What we can learn from R's help

R generally has comprehensive documentation. Here are it's main strengths and how that might apply to Julia:

  • Functions well documented -- Almost every function points to a documentation page. Each of these has a consistent structure. Two things may help Julia achieve this: (1) making it as easy as possible to document things, and (2) have some sort of Pkg.check(packagename) that runs to make sure every exported function has a documentation entry.

  • Examples -- Most function documentation has an "Examples" section. You can also run examples with example(mean). For Julia, we can encourage having an "Examples" documentation section. To get the equivalent of example(mean), we may need to specify exactly how to bookmark example sections.

  • Multiple backends -- Users can access help in multiple ways: in the REPL, HTML help, PDF files of help, and Emacs/ESS help. This should be straightforward to implement in Julia.

  • Nice HTML interface -- R includes a built-in webserver that organizes and feeds results to the browser. It allows on-the-fly lookup of help keywords. It provides a really nice interface. We could use Julia's webserver to do something similar.

Here are some weaknesses with R's help system and how we might improve upon them in Julia:

  • Packages have awful default documentation -- The default package documentation is just a straight listing of the help for individual functions and data in the package with no organization. Julia and most Julia packages already do a better job of providing the "big picture".

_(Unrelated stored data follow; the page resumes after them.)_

import Summits.BirchSwinnertonDyer.Rank1Residual.Additive.XGordRankZeroOneCyclotomicThree
import Summits.BirchSwinnertonDyer.Rank1Residual.Additive.QuadraticBaseChangeTamagawaCanonicalModelOddPrime
import HarnessLib

/-!
# Line V17 (X4♯(G-ord) at `p = 3` over `K = ℚ(ζ₃)`, ranks `(0,1)`, UPPER half) with Milne's A73 PROVED
# AWAY and NO local-population hypothesis (cell `b2b-bsdres`, team n1011, seat p16 GEN 11; lead R5-87 (e)
# (W2) = additive-p4 GEN 23 word: the UPPER no-Milne twins are the p16 lineage's; row T-MIL-CAN)

HONEST FRAMING (cell `b2b-bsdres`, run/shared/lean/b2b/bsd-rank1-residual/, verbatim in every
file): the goal of the cell is to DELETE the COMBINATION-SHAPED residual classes of the
Birch–Swinnerton-Dyer formula for ALL analytic-rank `≤ 1` elliptic curves over `ℚ` — "full BSD
formula for every rank `≤ 1` curve in class `C`" assembled STRICTLY from published theorems — so
that the rank-`≤ 1` remainder becomes exactly the CONSTRUCTION-SHAPED classes, which are TYPED
(missing-input `Prop`s), NOT attempted. This is not "finishing BSD". Team n1011 (N10 / N11), seat p16:
research route; X3 / X4 / N10 / N11 labels and marks UNCHANGED; nothing booked. Theorems only.

`XGordRankZeroOneCyclotomicThree.exists_padicVal_shaOrder_add_le` (seat additive-p4, line V17: `V` good
ordinary at `3` of analytic rank `1`, `W = C • V^{(−3)}` additive at `3` of analytic rank `0`; Kato /
Wuthrich Thm. 16 over `K` `hW16K`, Schneider–Greenberg p. 110 over `K` `hS1K`, Perrin-Riou `hPR`, the
certificate `hcert`) takes Milne 1972 as the WHOLE named fact A73
(`hMilne : Milne1972.bsdQuotient_baseChange_quadratic_anyModel`) and READS from it only (i) `Ш(V_K)`
finite and (ii) the any-rank `3`-adic card identity
`v₃ C(V⊗K) + v₃ #Ш(V_K) + 2v₃ #V(ℚ)_tors + 2v₃ #W(ℚ) = v₃|u_C| + v₃ #Ш(V) + v₃ #Ш(W) + v₃ ∏c(V) + v₃ ∏c(W) + 2v₃ #V(K)_tors`.
This file (the UPPER companion of p16 GEN 10's `XGordRankZeroOneCyclotomicThreeLowerNoLocal`, FILE 6):
`…_noLocal` takes both from THEOREMS — `shaFinite_baseChange_of_twist` and T-MIL-CAN FILE 4
`padicVal_card_identity_baseChange_anyRank_of_natAbs_discr_eq` (`|d_K| = 3`, `V` good at `3`: the
per-place fibre identities (T) hold at EVERY place — n1011-p01's T-MIL-3 H-5a with rows T-MIL-B2 and
T-A233 inside); the rest of the proof is additive-p4's VERBATIM. Binder diff vs the additive-p4 core =
{`hMilne`} ↦ ∅, NOTHING added. HONEST LIMITS: `hW16K`, `hS1K`, `hPR`, `hcert` displayed exactly as in
line V17; nothing booked; no mark moves. References: as in `XGordRankZeroOneCyclotomicThree`; Milne 1972
§1 Thm. 1 through Dokchitser–Dokchitser 2010 §2.1.
-/

noncomputable section
import Literature.NumberTheory.EllipticCurves.HeegnerPointsShimuraReduction
import Literature.NumberTheory.EllipticCurves.HeegnerPointsTrustBaseProofs
import HarnessLib

/-!
# `exists_isHeegnerPoint`: the trust base after the complex-multiplication half is proved
# (per datum, per curve, and globally — modulo the `ℚ`-rationality of `φ` at the CM points)

Topic `NumberTheory/EllipticCurves`; a proofs-only companion (theorems only: no definitions, no named
facts) of `HeegnerPoints.lean` (the named fact
`Literature.NumberTheory.EllipticCurves.exists_isHeegnerPoint W K`: for `W/ℚ` globally minimal of
conductor `N_E` and `K` imaginary quadratic with the Heegner hypothesis, some `P ∈ E(K)` is a
Heegner point of level `N_E`; Gross–Zagier 1986, I.§4; Gross 1991, §1; Darmon 2004, §3.7), third of
the trust-base certificates `HeegnerPointsTrustBaseProofs` (modulo the CM fact
`heegnerPoints_galoisConj`) and `HeegnerPointsTrustBaseCMProofs` (modulo Darmon's Thms. 3.6–3.7 over
`H_K`).  Since then the tree PROVED the complex-multiplication half of Darmon's Thms. 3.5–3.7
(`HeegnerPointsShimuraReduction.lean`: `exists_point_of_isAutEquivariantOnHeegner`, Thm. 3.6, and
`heegnerPoints_perm_of_isAutEquivariantOnHeegner`, Thm. 3.7, from Cox's Thm. 10.23 via `Aut(ℂ)`,
the level-`N` transport `HeegnerPointsLevelTransport.lean` and `irreducible_classPolynomial_holds`),
leaving as the only complex-multiplication-side input the predicate
`ModularParametrizationData.IsAutEquivariantOnHeegner Dt D` — "`φ = Φ_N : X₀(N) → E` is defined over
`ℚ`" read at the Heegner points (Darmon 2004, proof of Thm. 3.6; Knapp 1993, Thm. 11.74) — a
predicate with binders, not a named fact.  This file records what that leaves of the fact:

* `exists_map_eq_heegnerPointComplex_of_isAutEquivariantOnHeegner` — **leaf 4 per datum**: for ONE
  datum `Dt` with `Dt.IsAutEquivariantOnHeegner d_K`, every Heegner datum `H` and embedding `ι`, the
  traced point `∑_{Q ∈ H.reps} φ(τ_Q)` is the image of a point of `E(K)` ("`P_K = Trace_{H/K} P_1 ∈
  E(K)`", Darmon §3.7) — the tree's `heegnerPointComplex_mem_range_map_of_isAutEquivariantOnHeegner`
  asks the predicate of *every* datum at level `N`; here only of the datum used.
* `exists_isHeegnerPoint_of_exists_isAutEquivariantOnHeegner` — **the fact for `W, K` from a single
  per-curve hypothesis**: under the binders of the fact, *some* datum `Dt` at level `N_E` is
  `Aut(ℂ/K)`-equivariant on the Heegner points of discriminant `d_K`.  This is the printed input in
  the form it is used: "let `Φ_N : X₀(N) → E` be a modular parametrisation defined over `ℚ`"
  (BCDT 2001, Thm. A in form (1): a non-constant `ℚ`-morphism `X₀(N) → E`; Darmon 2004, Thm. 2.13 and
  §3.7), with `Φ_N^*ω = c·2πi f(τ)dτ`; nothing global (`nonempty_modularParametrizationData` for all
  curves) is assumed.
* `nonempty_modularParametrizationData_of_exists_isHeegnerPoint` (converse, trivially: a Heegner
  point carries its datum) and `exists_isHeegnerPoint_iff_of_isAutEquivariantOnHeegner` — **per curve,
  modulo the predicate for the data of `W` at level `N_E`, the fact `exists_isHeegnerPoint W K` is
  equivalent to the existence of a modular parametrisation datum of `W` at level `N_E` whenever `K`
  is a Heegner field for `W`** (i.e. to the modularity of `W` in the tree's analytic form).
* `forall_exists_isHeegnerPoint_of_modularity_of_maninConstant_of_isAutEquivariantOnHeegner`,
  `forall_exists_isHeegnerPoint_iff_of_isAutEquivariantOnHeegner`,
  `forall_exists_isHeegnerPoint_iff_nonempty_modularParametrizationData_of_isAutEquivariantOnHeegner`,
  `forall_exists_isHeegnerPoint_of_existsUnique_isNewformOf_of_maninConstant_of_isAutEquivariantOnHeegner`
  — the global forms `∀ W K` consumed by the BSD rank-`≤ 1` assembly
  (`HeegnerPointReflectionHolds.rank_eq_analyticRank_of_analyticRank_le_one_of_modularity''`, whose
  `hHP` is `∀ W K, exists_isHeegnerPoint W K` next to `hmod : existsUnique_isNewformOf`): modulo the
  predicate at every level, `(∀ W K, exists_isHeegnerPoint W K) ↔ exists_isNewformOf ∧
  IsNewformOf.exists_maninConstant_ne_zero ↔ nonempty_modularParametrizationData`, the direction `→`
  being unconditional (`HeegnerPointsTrustBaseProofs`: the fact at all `W, K` implies the Modularity
  theorem, by Dirichlet's theorem supplying Heegner fields).

**Current trust base of `exists_isHeegnerPoint` (2026-08-15).**  { `ModularForms.exists_isNewformOf`
(the Modularity theorem, BCDT 2001 Thm. A (2); NECESSARY), `IsNewformOf.exists_maninConstant_ne_zero`
(rational Manin constant; necessary jointly with the former), and the predicate
`IsAutEquivariantOnHeegner` for the data at level `N_E` and discriminant `d_K` (the `ℚ`-rationality
of the Eichler–Shimura parametrisation at the CM points; Shimura 1971, Thm. 7.14 with §6.7–6.8) }.
Everything else on the DAG of the fact — Heegner condition, Heegner data, CM theory of the singular
moduli, Shimura reciprocity in transport form, Galois descent of the trace — is a theorem of the tree.

## References

* B. H. Gross, D. B. Zagier, *Heegner points and derivatives of `L`-series*, Invent. Math. 84
  (1986), 225–320, I.§4. [GrossZagier1986]
* B. H. Gross, *Kolyvagin's work on modular elliptic curves*, LMS Lecture Note Ser. 153 (1991),
  235–256, §1 (pp. 235–236). [GrossLMS1991]
* H. Darmon, *Rational points on modular elliptic curves*, CBMS 101, AMS 2004, Thm. 3.6 and its
  proof (PDF p. 43), Thm. 3.7 (PDF p. 44), §3.7 (PDF p. 49). [Darmon2004]
* C. Breuil, B. Conrad, F. Diamond, R. Taylor, *On the modularity of elliptic curves over `ℚ`: wild
  3-adic exercises*, J. Amer. Math. Soc. 14 (2001), 843–939, Theorem A. [BCDTJAMS2001]
* A. W. Knapp, *Elliptic Curves*, Princeton 1993, Thm. 11.74 and Remarks. [Knapp1993]
-/

noncomputable section
import Summits.CriticalPhenomena.PercolationContinuityZ3.Theorems.PercNearOneGluingNoHeavyLowerTailSunflowerPartitionLemma
import Mathlib.Analysis.SpecialFunctions.Pow.Real
import HarnessLib
import HarnessLib.Audit

/-!
# `NoHeavyLowerTail` (crux stmt-CriticalPhenomena-4575), abstract sunflower cubic: the BLOCK-SIZE structure of the partition lemma —
# the size-biased form (★_w) and the Muirhead-cone / dominance form (MUIR), typed conjectures with their reductions to `PartitionLemmaH`

Support file (seat `prim-ineq-prove-1` gen 26; `--supports stmt-CriticalPhenomena-4575`; companion of `…SunflowerPartitionLemma` (p214317)).
Memo: run/shared/lean/prim/prim-ineq-prove-1/FINDING-MUIR-prove1-g26.md §2–§3 (statements, equivalences, census: `|α| = 3, 4` exhaustive over all monotone
maps; `|α| = 5` EXHAUSTIVE over all 7 828 354 (up-set, down-set) states with the finest colouring; random `|α| ≤ 8`; 0 violations).

* `Sunflower.ZW w₁ w₂ w₃` — the size-biased partition functional `Σ_{(P¹,P²,P³)} w₁^{|P¹|} w₂^{|P²|} w₃^{|P³|} · s6H` (a symmetric ternary form of degree `|α|`
  in `w`; `ZW 1 1 1 = ZH`).  `SizeBiasedPartitionIneq` (★_w, `@[conjecture]`): `ZW w ≥ 0` for all `w ∈ ℝ³_{≥0}` — the partition lemma under EVERY
  exchangeable block bias; its `(1,1,0)` edge is the weighted antipodal Gladkov inequality (proved: `…SunflowerWeightedGladkov`, p218772).
* `sizeType`, `Sunflower.ZU P` — the partition functional restricted to partitions whose sorted block-size type `(a ≥ b ≥ c)` satisfies a predicate `P`;
  `MuirheadConePartitionIneq` (MUIR, `@[conjecture]`): `ZU P ≥ 0` for every `P` that is an UP-SET of the dominance (majorisation) order (`(a,b,c) ≽ (a',b',c')` iff
  `a ≥ a'` and `a+b ≥ a'+b'`, sums equal) — equivalently the
  size-graded sums lie in the Muirhead cone, equivalently a bad→good charging exists that only moves to more spread block-size types.
* Reductions (proved): `partitionLemmaH_of_sizeBiased` (`w = (1,1,1)`), `partitionLemmaH_of_muirhead` (`P = ⊤`).  (MUIR ⟹ ★_w is Muirhead's inequality for
  three variables and is not formalised here.)
Nothing here is asserted; both conjectures are obligations (`(h : …)`), never facts. [status: open]
-/

namespace Summit.CriticalPhenomena.PercolationContinuityZ3.Theorems.SunflowerPartition

open Finset

variable {α : Type*} [Fintype α] [DecidableEq α]

namespace Sunflower

variable (F : Sunflower α)

/-- The SIZE-BIASED partition functional `ZW w₁ w₂ w₃ = Σ_{ordered 3-partitions (P¹,P²,P³)} w₁^{|P¹|} w₂^{|P²|} w₃^{|P³|} s6H(lab P¹, lab P², lab P³)`
(`= E[s6H]·(w₁+w₂+w₃)^{|α|}` for the block assignment with probabilities `∝ w`). [this work] -/
noncomputable def ZW (w₁ w₂ w₃ : ℝ) : ℝ :=
  ∑ q ∈ parts α, w₁ ^ q.1.card * w₂ ^ q.2.card * w₃ ^ ((q.1 ∪ q.2)ᶜ).card * (s6H (F.lab q.1) (F.lab q.2) (F.lab (q.1 ∪ q.2)ᶜ) : ℝ)

/-- `ZW 1 1 1 = ZH`. [this work] -/
theorem ZW_one : F.ZW 1 1 1 = (F.ZH : ℝ) := by
  unfold ZW ZH
  push_cast
  refine sum_congr rfl fun q _ => ?_
  simp only [one_pow, one_mul]

end Sunflower

/-- The sorted block-size type `(max, mid, min)` of three sizes. [this work] -/
def sizeType (a b c : ℕ) : ℕ × ℕ × ℕ :=
  (max (max a b) c, a + b + c - max (max a b) c - min (min a b) c, min (min a b) c)

namespace Sunflower

variable (F : Sunflower α)

/-- The partition functional restricted to the ordered 3-partitions whose block-size type satisfies `P`. [this work] -/
def ZU (P : ℕ × ℕ × ℕ → Prop) [DecidablePred P] : ℤ :=
  ∑ q ∈ parts α, if P (sizeType q.1.card q.2.card ((q.1 ∪ q.2)ᶜ).card) then s6H (F.lab q.1) (F.lab q.2) (F.lab (q.1 ∪ q.2)ᶜ) else 0

/-- With the trivial predicate, `ZU = ZH`. [this work] -/
theorem ZU_true : F.ZU (fun _ => True) = F.ZH := by
  unfold ZU ZH
  exact sum_congr rfl fun q _ => if_pos trivial

end Sunflower

/-- **(★_w) SIZE-BIASED PARTITION INEQUALITY** (this work; OPEN; census memo §2): for every sunflower of up-sets and all real block weights
`w₁, w₂, w₃ ≥ 0`, `ZW w₁ w₂ w₃ ≥ 0` — the partition lemma `PartitionLemmaH` under every exchangeable block bias (`w = (1,1,1)` is `PartitionLemmaH`,
`w = (1,1,0)` the weighted antipodal Gladkov inequality).  An obligation, never a fact: use as `(h : SizeBiasedPartitionIneq)`. [status: open] -/
@[conjecture] def SizeBiasedPartitionIneq : Prop :=
  ∀ (α : Type) [Fintype α] [DecidableEq α] (F : Sunflower α) (w₁ w₂ w₃ : ℝ), 0 ≤ w₁ → 0 ≤ w₂ → 0 ≤ w₃ → 0 ≤ F.ZW w₁ w₂ w₃

/-- **(MUIR) MUIRHEAD-CONE PARTITION INEQUALITY** (this work; OPEN; census memo §3, exhaustive `|α| = 5` over all (up-set, down-set) states): for every
sunflower and every predicate `P` on size types that is upward closed under dominance, the partition functional restricted to partitions of type in `P`
is `≥ 0`.  (`P = ⊤`: `PartitionLemmaH`; `P = {min block = 0}`: `3 ×` antipodal Gladkov; by Muirhead's inequality MUIR ⟹ ★_w.)  An obligation, never a
fact: use as `(h : MuirheadConePartitionIneq)`. [status: open] -/
@[conjecture] def MuirheadConePartitionIneq : Prop :=
  ∀ (α : Type) [Fintype α] [DecidableEq α] (F : Sunflower α) (P : ℕ × ℕ × ℕ → Prop) [DecidablePred P],
    (∀ t t' : ℕ × ℕ × ℕ, P t' → t'.1 ≤ t.1 → t'.1 + t'.2.1 ≤ t.1 + t.2.1 → P t) → 0 ≤ F.ZU P

/-- ★_w ⟹ the partition lemma (`w = (1,1,1)`). [this work] -/
theorem partitionLemmaH_of_sizeBiased (h : SizeBiasedPartitionIneq) : PartitionLemmaH := by
  intro α _ _ F
  have h1 := h α F 1 1 1 zero_le_one zero_le_one zero_le_one
  rw [F.ZW_one] at h1
  exact_mod_cast h1

/-- MUIR ⟹ the partition lemma (`P = ⊤`). [this work] -/
theorem partitionLemmaH_of_muirhead (h : MuirheadConePartitionIneq) : PartitionLemmaH := by
  intro α _ _ F
  rw [← F.ZU_true]
  exact h α F (fun _ => True) (fun _ _ _ _ _ => trivial)

end Summit.CriticalPhenomena.PercolationContinuityZ3.Theorems.SunflowerPartition
/-! ### Packaging at the literal type `Fin 12` -/

/-- **`Φ ≥ 935/1024 ⇒ Φ = 1`** for cubic pairs on `Fin 12` (closed isolation nine rungs below `59/64`): the value `935/1024` is NOT
attained by cubic pairs on 12 bits. NOT summit progress. [this work] -/
theorem isolation_twelve_ge_935 : ∀ f g : (Fin 12 → Bool) → Bool, IsDegLeFun 3 f → IsDegLeFun 3 g →
    (935 / 1024 : ℝ) ≤ forrelation f g → forrelation f g = 1 :=
  fun f g hf hg h => tw18_isolation_ge_935 f g hf hg h

/-- **`θ₁₂ < 935/1024`**, indeed `θ₁₂ ∈ [57/64, 935/1024)`: the least isolation threshold for cubic pairs on 12 bits is at least the record
`57/64 = 912/1024` (`theta_twelve_bounds`) and STRICTLY below `935/1024` (closed isolation + `fb_theta_lt_of_closed`).  The tree had
`θ₁₂ < 936/1024` (`theta_twelve_halfopen_936`). NOT summit progress. [this work] -/
theorem theta_twelve_halfopen_935 : ∃ θ₀ : ℝ, 57 / 64 ≤ θ₀ ∧ θ₀ < 935 / 1024 ∧
    IsLeast {θ : ℝ | ∀ f g : (Fin 12 → Bool) → Bool, IsDegLeFun 3 f → IsDegLeFun 3 g →
      θ < forrelation f g → forrelation f g = 1} θ₀ := by
  obtain ⟨θ₀, hθ₀⟩ := theta_exists 12
  obtain ⟨θ, hθlt, hθ⟩ := fb_theta_lt_of_closed (n := 12) (935 / 1024) isolation_twelve_ge_935
  exact ⟨θ₀, theta_twelve_bounds.2 θ₀ hθ₀.1, lt_of_le_of_lt (hθ₀.2 hθ) hθlt, hθ₀⟩

/-- **No cubic pair on 12 bits has `935/1024 ≤ Φ < 1`.** NOT summit progress. [this work] -/
theorem no_window_twelve_ge_935 : ¬ ∃ f g : (Fin 12 → Bool) → Bool, IsDegLeFun 3 f ∧ IsDegLeFun 3 g ∧
    (935 / 1024 : ℝ) ≤ forrelation f g ∧ forrelation f g < 1 := by
  rintro ⟨f, g, hf, hg, hle, hlt⟩
  have h := isolation_twelve_ge_935 f g hf hg hle
  linarith

end Summit.QuantumAdvantage.QuantumAdvantage.Theorems.CubicForrelation.NearExactIsExact

end
import Literature.Barriers.ValiantsHypothesis.BILPS19HQuadNPHardProofs
import Literature.Computability.AlgebraicComplexity.RankOneDeterminantalExpressionsProofs
import HarnessLib

/-!
# Bläser–Ikenmeyer–Lysikov–Pandey–Schreyer 2019, Cor 35: `HMinRank1` is NP-hard — proofs

Sibling proof file of `BILPS19MembershipHardness.lean` (val-lit X5), sequel of
`BILPS19HQuadNPHardProofs.lean` (Thm 33). Discharges the named fact
`BILPS2019_cor35 F : IsNPHard (hmr1Language F)` ("Let `F` be a field and `K` be an effective subfield
of `F`. Then `HMinRank1_{K,F}` is NP-hard", arXiv:1911.02534 p0033:L95; "even deciding whether the
minrank is `≤ 1` is already NP-hard", §2.5) for EVERY field `F`.

Printed route: Cor 35 = Thm 33 (`HQuad` is NP-hard, from 3-colourability) + Thm 34 (`HQuad ≤ₚ
HMinRank1`: "a set of `k` [quadratic] forms … corresponds to a linear map `L : Sym² Fⁿ → Fᵏ` …; its
kernel has a basis consisting of vectors in `Sym² Sⁿ`, which can be computed in polynomial time. Let
`A_1, …, A_m` be such basis and `T = Σ e_i ⊗ A_i` … Nontrivial common zeros `x` … correspond to rank `1`
symmetric matrices `x ⊗ x` … presented as … a contraction `Ty` with nonzero `y`", p0033:L82–L92).
THIS FILE composes the two printed steps into ONE Karp map `THREECOL ≤ₚ HMinRank1`, applying Thm 34's
construction to the Thm-33 system of a graph — for which the kernel basis needs no Gaussian
elimination: the constraints `⟨Q, S⟩ = 0` (one per form `Q`, `S ∈ Sym²(F^{2n+1})`) are already in
solved form with pairwise distinct pivot coordinates,
  `s_{x_v y_v} = 0`, `s_{x_v z} = s_{x_v x_v}`, `s_{y_v z} = s_{y_v y_v}` (`v ∈ V`),
  `s_{x_v y_w} = s_{x_v x_v} + s_{y_v y_v} + s_{x_w x_w} + s_{y_w y_w} − s_{x_w y_v} − s_{zz}`
  (`vw ∈ E`, `v < w`),
so the basis matrices `B_f` (one per free coordinate `f`, `{0, ±1}` entries) are EXPLICIT
(`BILPS19HMinRank1.basisEntry`). DEVIATION FROM PRINT, disclosed: Thm 34's general polynomial-time
kernel computation (Thm 32, linear algebra over an effective field on codes) is NOT formalised; the
named fact `BILPS2019_thm34` stays open; Cor 35 is obtained by the printed chain with the kernel step
carried out symbolically on the Thm-33 instances.

* §K (kernel of the Thm-33 system): the pairing `⟨Q, S⟩` of a coefficient list with a matrix
  (`pairForm`; `quadFormOfList Q u = ⟨Q, u uᵀ⟩`), its value on each form of the instance
  (`pair_vertex₀/₁/₂`, `pair_slot_none/kill/edge`), the kernel predicate `InKer` and its solved form
  `KerRel` for graph codes (`inKer_iff_kerRel`); pivots / free coordinates (`isPivot`, `isFree`,
  `freeList`), the basis matrices (`basisEntry`, `basisMat`), and the three facts: every `B_f` is a
  symmetric kernel element (`kerRel_basisMat`), kernel elements are spanned (`eq_sum_basisMat`), and
  the `B_f` are independent (`sum_basisMat_apply_free`);
* §E (the printed equivalence of Thm 34 on these instances): `∃ y ≠ 0, rk(Σ y_f B_f) ≤ 1` iff the
  graph is 3-colourable (`exists_rank_le_one_iff`; rank-one symmetric `S = u vᵀ` forces `v = λ u`,
  tree lemma `exists_vecMulVec_of_rank_le_one`, then Thm 33's `BILPS19HQuad.exists_common_zero_iff` /
  `exists_isSolution_iff`);
* §M (the machine, `CodeFP`): the instance `(2n+1, #free, entries, 1)` in the format of
  `tensorInstEncoding` / `hmrTensorOfList`, computed on graph codes by `filter`/`map`/`brange` under a
  unary budget; ill-formed strings and non-graph bit matrices (a killing slot of Thm 33's instance
  fires) go to non-members;
* §D: `BILPS19HMinRank1.THREECOL_karpReducible_hmr1Language`, **`BILPS2019_cor35_holds`**.
* §G: the same map read in Problem 2: `BILPS19HMinRank1.THREECOL_karpReducible_hmrLanguage`,
  **`BILPS2019_hmr_isNPHard : IsNPHard (hmrLanguage F)`** (§1.1/§2.5 "membership in the minrank
  varieties is NP-hard", every field).

Theorem-only file (proof-plumbing `def`s; no statement of `BILPS19MembershipHardness.lean` is touched,
no new fact). HONEST FRAMING (val-lit): typed literature; `VP ≠ VNP` is NOT proved and nothing here
is progress on it.

## References

* [BlaserIkenmeyerLysikovPandeySchreyer2019] arXiv:1911.02534, §8.1: Problem 3, Thm 33, Thm 34 and
  its proof (p0033:L77–L92), Cor 35 (p0033:L95); §2.5.
* [GareyJohnson1979] A1.1 GT4 (GRAPH 3-COLORABILITY).
* [AroraBarak2009] Def. 2.7 / Thm. 2.8, §1.3, §0.1.
-/

noncomputable section

namespace Literature.Barriers.ValiantsHypothesis

open Literature.Computability.AlgebraicComplexity Literature.Computability.Complexity
open _root_.Computability Matrix
open scoped Literature.Computability.Complexity.Notation

universe u

namespace BILPS19HMinRank1

open BILPS19HQuad

/-! ### §K. The kernel of the Thm-33 system in `Sym²(F^{2n+1})` -/

section Kernel

variable {F : Type u} [Field F]

/-- **The pairing `⟨Q, S⟩ = Σ_{i,j} Q_{ij} S_{ij}`** of a row-major coefficient list with a matrix —
the linear form on `Fⁿ ⊗ Fⁿ` "corresponding" to the quadratic form `Q` (Thm 34, proof: "a vector `x`
is a zero of `q` if and only if `x ⊗ x` is a zero of `Q`").
[cite: BlaserIkenmeyerLysikovPandeySchreyer2019, Thm. 34 (proof)] -/
def pairForm {N : ℕ} (l : List ℤ) (S : Matrix (Fin N) (Fin N) F) : F :=
  ∑ i : Fin N, ∑ j : Fin N, ((l.getD (i.1 * N + j.1) 0 : ℤ) : F) * S i j

/-- "`x` is a zero of `q` if and only if `x ⊗ x` is a zero of `Q`": `q(u) = ⟨Q, u uᵀ⟩`.
[cite: BlaserIkenmeyerLysikovPandeySchreyer2019, Thm. 34 (proof)] -/
theorem quadFormOfList_eq_pairForm {N : ℕ} (l : List ℤ) (u : Fin N → F) :
    quadFormOfList F N l u = pairForm l (vecMulVec u u) := by
  simp only [quadFormOfList, pairForm, vecMulVec_apply, mul_assoc]

/-- The pairing is linear in the matrix: addition. [cite: BlaserIkenmeyerLysikovPandeySchreyer2019, Thm. 34 (proof)] -/
theorem pairForm_add {N : ℕ} (l : List ℤ) (S T : Matrix (Fin N) (Fin N) F) :
    pairForm l (S + T) = pairForm l S + pairForm l T := by
  simp only [pairForm, Matrix.add_apply, mul_add, Finset.sum_add_distrib]

/-- The pairing is linear in the matrix: sums. [cite: BlaserIkenmeyerLysikovPandeySchreyer2019, Thm. 34 (proof)] -/
theorem pairForm_sum {N : ℕ} {ι : Type*} (s : Finset ι) (l : List ℤ) (S : ι → Matrix (Fin N) (Fin N) F) :
    pairForm l (∑ a ∈ s, S a) = ∑ a ∈ s, pairForm l (S a) := by
  classical
  induction s using Finset.induction_on with
  | empty => simp [pairForm]
  | insert a s ha ih => rw [Finset.sum_insert ha, Finset.sum_insert ha, pairForm_add, ih]

/-- The pairing is linear in the matrix: scalars. [cite: BlaserIkenmeyerLysikovPandeySchreyer2019, Thm. 34 (proof)] -/
theorem pairForm_smul {N : ℕ} (l : List ℤ) (c : F) (S : Matrix (Fin N) (Fin N) F) :
    pairForm l (c • S) = c * pairForm l S := by
  simp only [pairForm, Matrix.smul_apply, smul_eq_mul, Finset.mul_sum]
  exact Finset.sum_congr rfl fun i _ => Finset.sum_congr rfl fun j _ => by ring

/-- Entries of a matrix by natural-number indices (`0` outside the square). [folklore] -/
def entryAt {N : ℕ} (S : Matrix (Fin N) (Fin N) F) (k l : ℕ) : F :=
  if h : k < N ∧ l < N then S ⟨k, h.1⟩ ⟨l, h.2⟩ else 0

/-- Reading an entry of a form back from its list. [folklore] -/
private theorem getD_formOf (n : ℕ) (b : List Bool) (q : ℕ) (i j : Fin (nvars n)) :
    (formOf n b q).getD (i.1 * nvars n + j.1) 0 = entryOf n b q i j := by
  have hlt : i.1 * nvars n + j.1 < nvars n * nvars n := by
    calc i.1 * nvars n + j.1 < i.1 * nvars n + nvars n := by have := j.2; omega
      _ = (i.1 + 1) * nvars n := by ring
      _ ≤ nvars n * nvars n := Nat.mul_le_mul_right _ (by have := i.2; omega)
  rw [formOf, List.getD_eq_getElem _ _ (by rw [List.length_map, List.length_range]; exact hlt),
    List.getElem_map, List.getElem_range]
  have hN : 0 < nvars n := by unfold nvars; omega
  congr 1
  · rw [Nat.add_comm, Nat.add_mul_div_right _ _ hN, Nat.div_eq_of_lt j.2, zero_add]
  · rw [Nat.add_comm, Nat.add_mul_mod_self_right, Nat.mod_eq_of_lt j.2]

  • Little connection between user's manuals, vignettes, and function documentation -- In Julia, it would be nice to have ways to cross-reference between these.

  • Poor documentation for S4 classes -- S4 is R's advanced type system that supports multiple dispatch. I can never figure out help for packages that use S4. For Julia to handle documentation for multiple dispatch, tying function calls to documentation keywords is key. The @help macro can help with that.

  • No graphics support -- Help files and manuals don't include graphics. R's documentation format is rather "old-fashioned". HTML, Markdown, or reStructuredText shouldn't have these problems. One question is whether we should try to support vector graphic formats.

R's system is a decentralized system. Each package has a "help/AnIndex" or "help/aliases.rds" (binary) file that gives a keyword lookups. There's also a main "Index" file with keyword entries and one-line descriptions. The help system does lookups of these on the fly. It is relatively speedy even with many packages. R's indexing files are generated when a package is installed. I'm proposing to leave that up to the package manager. Tools like Sphinx could be set up to generate that file automatically. We could provide a function that can check the _JL_INDEX_ file to make sure that all keywords point to documentation in one of the required formats.

Status

This is mainly just a playground so far.

Browser-based help hasn't been started.

Code is MIT licensed. The help files are were released by the Modelica organization under the Modelica license v2.